20.25 † (Ch. 16 + 20.) A 5-card poker hand is dealt from a standard 52-card deck. Using the counting tools of Chapter 16 for both numerator and denominator, compute $P(\text{exactly one pair})$ — two cards of one rank and three cards of three other distinct ranks. State which counting rule supplies each factor.

20.26 (Ch. 17 + 20.) You hash $n = 13$ keys uniformly into $m = 12$ buckets. (a) Use the pigeonhole principle (Chapter 17) to argue that at least one collision is guaranteed. (b) Then use the birthday calculation from §20.2 to find the probability of at least one collision when $n = 5$ keys go into $m = 12$ buckets, where collisions are not guaranteed. Contrast "guaranteed" with "probable."

20.27 † (Ch. 8 + 20.) Let $E$ and $F$ be events. Using only set algebra (Chapter 8) and the probability axioms, prove that $P(E) = P(E \cap F) + P(E \cap \overline{F})$. (This "law of total probability" decomposition is the workhorse behind Chapter 21's conditional reasoning.)

20.28 (Ch. 6 + 20.) The general linearity statement $E[X_1 + \cdots + X_n] = E[X_1] + \cdots + E[X_n]$ is proved by induction on $n$ from the two-variable case. Write the induction: state $P(n)$, give the base case, and write the inductive step showing where the two-variable linearity is applied.

20.29 (Ch. 19 + 20 — Fibonacci, optional.) Flip a fair coin repeatedly. Let $a_n$ be the number of length-$n$ head/tail strings that contain no two consecutive heads. Show that $a_n$ satisfies the Fibonacci-style recurrence $a_n = a_{n-1} + a_{n-2}$ (with appropriate initial values), so that $P(\text{no two consecutive heads in } n \text{ flips}) = a_n / 2^n$. Compute this probability for $n = 4$. (You met this recurrence in Chapters 18–19.)

20.30 (Deep Dive — the averaging argument.) Prove the expectation form of the probabilistic method: if a random variable $X$ has $E[X] = \mu$, then there is at least one outcome $s$ with $X(s) \ge \mu$ and at least one outcome with $X(s) \le \mu$. (Hint: if every outcome had $X < \mu$, what would the weighted average $E[X]$ have to satisfy? Contradiction.) This is the cousin of the positive- probability method from §20.6.

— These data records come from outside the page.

import Literature.AlgebraicGeometry.FundamentalGroup.ZariskiOpenCoveringConnected
import Literature.AlgebraicGeometry.HodgeTheory.HodgeGenericQbarDescentFiniteMonodromyProofs
import Literature.AlgebraicGeometry.HodgeTheory.SupportedLocusClosed
import Literature.AlgebraicGeometry.HodgeTheory.QbarFamilyLocalSystem
import Literature.AlgebraicGeometry.HodgeTheory.HodgeGenericQbarDescentCompactification
import HarnessLib

/-!
# Flat continuations along loops may be realised by loops inside any dense Zariski open

Topic `Literature/AlgebraicGeometry/HodgeTheory`, on the real carriers of `HodgeLocus.lean`
(`FiberClass f k`, the espace étalé of `Rᵏ f_* ℂ`; `IsContinuationAlong γ α β`). For a family
`f : 𝒳 ⟶ S` of `ℂ`-schemes which is cohomologically locally trivial over `S(ℂ)` (e.g. smooth
projective, by Ehresmann), with `S` an integral `ℂ`-scheme smooth of relative dimension `n`, a proper
Zariski-closed `Z ⊊ S`, a point `s ∈ S(ℂ)` off `Z` and classes `α, β ∈ Hᵏ(𝒳_s(ℂ); ℂ)`:
**if `β` is the flat continuation of `α` along SOME loop at `s`, it is its continuation along a loop
at `s` contained in `(S ∖ Z)(ℂ)`** (`IsContinuationAlong.exists_loop_forall_pt_notMem`). This is the
monodromy-level form of the surjectivity `π₁((S ∖ Z)(ℂ)) ↠ π₁(S(ℂ))` (the tree's
`FundamentalGroup.isPathConnected_preimage_setOf_pt_notMem`, applied to the covering of `S(ℂ)` by the
path component of `(s, α)` in the espace étalé, `isCoveringMap_restrict_pathComponent` with
`isCoveringMap_fiberClassPt`): monodromy orbits, their finiteness, the type of the continuations of a
class — everything the Hodge-locus statements at a point see of `π₁` — do not change when the smooth
base is shrunk to a dense Zariski open. The `ℚ̄`-family form (`…_of_qbarFamily`: `S = S₀ ⊗_σ ℂ` with
`S₀` smooth irreducible quasi-projective over `ℚ̄`, `f = f₀ ⊗_σ ℂ` a smooth projective family, `Z`
the preimage of a proper closed `Z₀ ⊊ S₀`, `s` a `ℚ̄`-GENERIC point — which lies off every such
`Z`) is the shape in which type-stability / finite-monodromy statements at `ℚ̄`-generic points
(Voisin 2007, §3) are localised on the base.

Everything is proved; no definitions, no named facts.

## References

* [Voisin2007HodgeLoci] C. Voisin, Hodge loci and absolute Hodge classes, Compositio Math. 143
  (2007), §3.
* [VoisinHodgeI2002] C. Voisin, Hodge Theory and Complex Algebraic Geometry I, CUP 2002, §9.2.1.
* [SGA1] A. Grothendieck, M. Raynaud, SGA 1, Exp. V Prop. 8.2 (the étale analogue).
-/

noncomputable section

open CategoryTheory AlgebraicGeometry Set Topology
open Literature.Topology.CoveringSpaces

namespace Literature.AlgebraicGeometry.HodgeTheory

section General

variable {𝒳 S : Motives.SchemeOver ℂ} (f : 𝒳 ⟶ S) (k : ℕ)

/-- **A flat continuation along a loop is a flat continuation along a loop avoiding any proper
Zariski-closed subset** (base `S` integral, smooth of relative dimension `n` over `ℂ`; `Rᵏ f_* ℂ` a
local system over `S(ℂ)`; the base point off `Z`). Proof: the path component `C` of `(s, α)` in the
espace étalé `FiberClass f k` is a connected covering of `S(ℂ)`
(`isCoveringMap_restrict_pathComponent`, `isCoveringMap_fiberClassPt`), so its part over
`(S ∖ Z)(ℂ)` is path connected (`FundamentalGroup.isPathConnected_preimage_setOf_pt_notMem`); it
contains `(s, α)` and `(s, β)`, and a path joining them there projects to the required loop.
[cite: Voisin2007HodgeLoci, §3] [cite: VoisinHodgeI2002, §9.2.1] -/
theorem IsContinuationAlong.exists_loop_forall_pt_notMem {n : ℕ} [IsIntegral S.left]
    [SmoothOfRelativeDimension n S.hom] [LocallyPathConnectedSpace (Motives.ComplexPoints S)]
    (hU : IsCohomologicallyLocallyTrivialOn f (univ : Set (Motives.ComplexPoints S)))
    {Z : Set S.left} (hZ : IsClosed Z) (hZ' : Z ≠ univ) {s : Motives.ComplexPoints S}
    (hs : s.pt ∉ Z) {α β : complexBetti (Motives.fiberOver f s) k} {γ : Path s s}
    (h : IsContinuationAlong γ α β) :
    ∃ γ' : Path s s, (∀ u, (γ' u).pt ∉ Z) ∧ IsContinuationAlong γ' α β := by
  -- the path component of `(s, α)`, a connected, locally path connected covering of `S(ℂ)`
  set x₀ : FiberClass f k := ⟨s, α⟩ with hx₀
  have hq := isCoveringMap_restrict_pathComponent (isCoveringMap_fiberClassPt f k hU) x₀
  haveI := connectedSpace_pathComponent x₀
  haveI : LocallyPathConnectedSpace (pathComponent x₀) :=
    FundamentalGroup.locallyPathConnectedSpace_of_isLocalHomeomorph hq.isLocalHomeomorph
  have hconn := FundamentalGroup.isPathConnected_preimage_setOf_pt_notMem (n := n) hZ hZ'
    hq.isLocalHomeomorph
  -- `(s, β)` lies in that component (the lift `Γ` of `γ` joins it to `(s, α)`), over `s ∉ Z`
  obtain ⟨Γ, -⟩ := h
  have hβ : (⟨s, β⟩ : FiberClass f k) ∈ pathComponent x₀ := ⟨Γ⟩
  obtain ⟨P, hP⟩ : JoinedIn {c : pathComponent x₀ | ((pathComponent x₀).restrict FiberClass.pt c).pt ∉ Z}
      ⟨x₀, mem_pathComponent_self x₀⟩ ⟨⟨s, β⟩, hβ⟩ :=
    hconn.joinedIn _ hs _ hs
  -- project the joining path to a loop of `S(ℂ)` avoiding `Z`
  let γ' : Path s s :=
    { toFun := fun u ↦ (P u).1.pt
      continuous_toFun :=
        (FiberClass.continuous_pt f k).comp (continuous_subtype_val.comp P.continuous)
      source' := by rw [P.source]
      target' := by rw [P.target] }
  exact ⟨γ', fun u ↦ hP u, ⟨P.map continuous_subtype_val, fun _ ↦ rfl⟩⟩

end General

section QbarFamily

/-- **At a `ℚ̄`-generic point, flat continuations along loops are continuations along loops inside
any dense `ℚ̄`-Zariski open.** For `σ : ℚ̄ →+* ℂ`, a `ℚ̄`-morphism `f₀ : 𝒳₀ ⟶ S₀` onto a smooth
irreducible quasi-projective `S₀` whose complexification `f = f₀ ⊗_σ ℂ` is a smooth projective
family of relative dimension `n`, a proper closed `Z₀ ⊊ S₀`, a point `s` of `S = S₀ ⊗_σ ℂ` over the
generic point of `S₀` and `β` a continuation of `α ∈ Hᵏ(𝒳_s(ℂ); ℂ)` along a loop at `s`: `β` is a
continuation of `α` along a loop at `s` all of whose points lie over `S₀ ∖ Z₀`. (`S` is integral and
smooth of some pure dimension, `Rᵏ f_* ℂ` is a local system on `S(ℂ)` —
`isCohomologicallyLocallyTrivialOn_univ_baseChangeHom` — and `s` lies over no point of `Z₀`, whose
closure would otherwise be all of `S₀`.) [cite: Voisin2007HodgeLoci, §3] -/
theorem IsContinuationAlong.exists_loop_forall_base_pt_notMem_of_qbarFamily
    (σ : AlgebraicClosure ℚ →+* ℂ) {𝒳₀ S₀ : Motives.SchemeOver (AlgebraicClosure ℚ)}
    (f₀ : 𝒳₀ ⟶ S₀) {n : ℕ} (k : ℕ) (hS₀ : IsQuasiProjectiveOver S₀) [IrreducibleSpace S₀.left]
    [Smooth S₀.hom] (hf : Motives.IsSmoothProjectiveFamily ((Motives.baseChangeHom σ).map f₀) n)
    {Z₀ : Set S₀.left} (hZ₀ : IsClosed Z₀) (hZ₀' : Z₀ ≠ univ)
    {s : Motives.ComplexPoints ((Motives.baseChangeHom σ).obj S₀)}
    (hgen : closure {(Motives.baseChangeHomFst σ S₀).base s.pt} = (univ : Set S₀.left))
    {α β : complexBetti (Motives.fiberOver ((Motives.baseChangeHom σ).map f₀) s) k} {γ : Path s s}
    (h : IsContinuationAlong γ α β) :
    ∃ γ' : Path s s, (∀ u, (Motives.baseChangeHomFst σ S₀).base (γ' u).pt ∉ Z₀) ∧
      IsContinuationAlong γ' α β := by
  -- `S = S₀ ⊗_σ ℂ` is smooth of some pure dimension, irreducible, reduced, hence integral
  obtain ⟨d, hd⟩ := exists_smoothOfRelativeDimension_baseChangeHom σ S₀
  haveI := hd
  haveI : Smooth ((Motives.baseChangeHom σ).obj S₀).hom := SmoothOfRelativeDimension.smooth d _
  haveI : IrreducibleSpace ((Motives.baseChangeHom σ).obj S₀).left :=
    irreducibleSpace_baseChangeHom_left σ
  haveI : IsReduced ((Motives.baseChangeHom σ).obj S₀).left :=
    Motives.isReduced_of_smooth_over_field ((Motives.baseChangeHom σ).obj S₀).hom
  haveI : IsIntegral ((Motives.baseChangeHom σ).obj S₀).left :=
    isIntegral_of_irreducibleSpace_of_isReduced _
  haveI : LocallyOfFiniteType ((Motives.baseChangeHom σ).obj S₀).hom := inferInstance
  haveI : LocallyPathConnectedSpace (Motives.ComplexPoints ((Motives.baseChangeHom σ).obj S₀)) :=
    locallyPathConnectedSpace_complexPoints_of_smooth _
  -- the preimage `Z` of `Z₀`: closed, proper (the projection `S → S₀` is onto), and `s ∉ Z`
  have hZ : IsClosed ((Motives.baseChangeHomFst σ S₀).base ⁻¹' Z₀) :=
    hZ₀.preimage (Motives.baseChangeHomFst σ S₀).base.hom.continuous
  have hZ' : (Motives.baseChangeHomFst σ S₀).base ⁻¹' Z₀ ≠ univ := by
    intro hZu
    apply hZ₀'
    refine eq_univ_of_forall fun z ↦ ?_
    obtain ⟨y, rfl⟩ := (surjective_baseChangeHomFst σ S₀).surj z
    exact (hZu ▸ mem_univ y : y ∈ (Motives.baseChangeHomFst σ S₀).base ⁻¹' Z₀)
  have hs : s.pt ∉ (Motives.baseChangeHomFst σ S₀).base ⁻¹' Z₀ := by
    intro hsZ
    apply hZ₀'
    have hsub : closure {(Motives.baseChangeHomFst σ S₀).base s.pt} ⊆ Z₀ :=
      hZ₀.closure_subset_iff.2 (singleton_subset_iff.2 hsZ)
    rw [hgen] at hsub
    exact univ_subset_iff.1 hsub
  exact IsContinuationAlong.exists_loop_forall_pt_notMem ((Motives.baseChangeHom σ).map f₀) k
    (n := d) (isCohomologicallyLocallyTrivialOn_univ_baseChangeHom σ f₀ hf hS₀) hZ hZ' hs h

end QbarFamily

end Literature.AlgebraicGeometry.HodgeTheory

end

20.31 (Deep Dive — the probabilistic method.) Re-derive the two-coloring theorem of §20.6 from scratch for the concrete case $k = 4$: a collection of $m$ blocks, each a 4-element subset of the items. For which values of $m$ does the proof guarantee a coloring with no monochromatic block? Show the union- bound arithmetic explicitly and state the threshold on $m$.


Solutions to † and odd-numbered exercises: see appendices/answers-to-selected.md. For each proof, the rubric rewards: a deliberately chosen sample space, correct use of the axioms or linearity (and an explicit note on whether independence was needed), and — for the probabilistic method — a clear statement of which probability was shown to be positive and why that forces existence.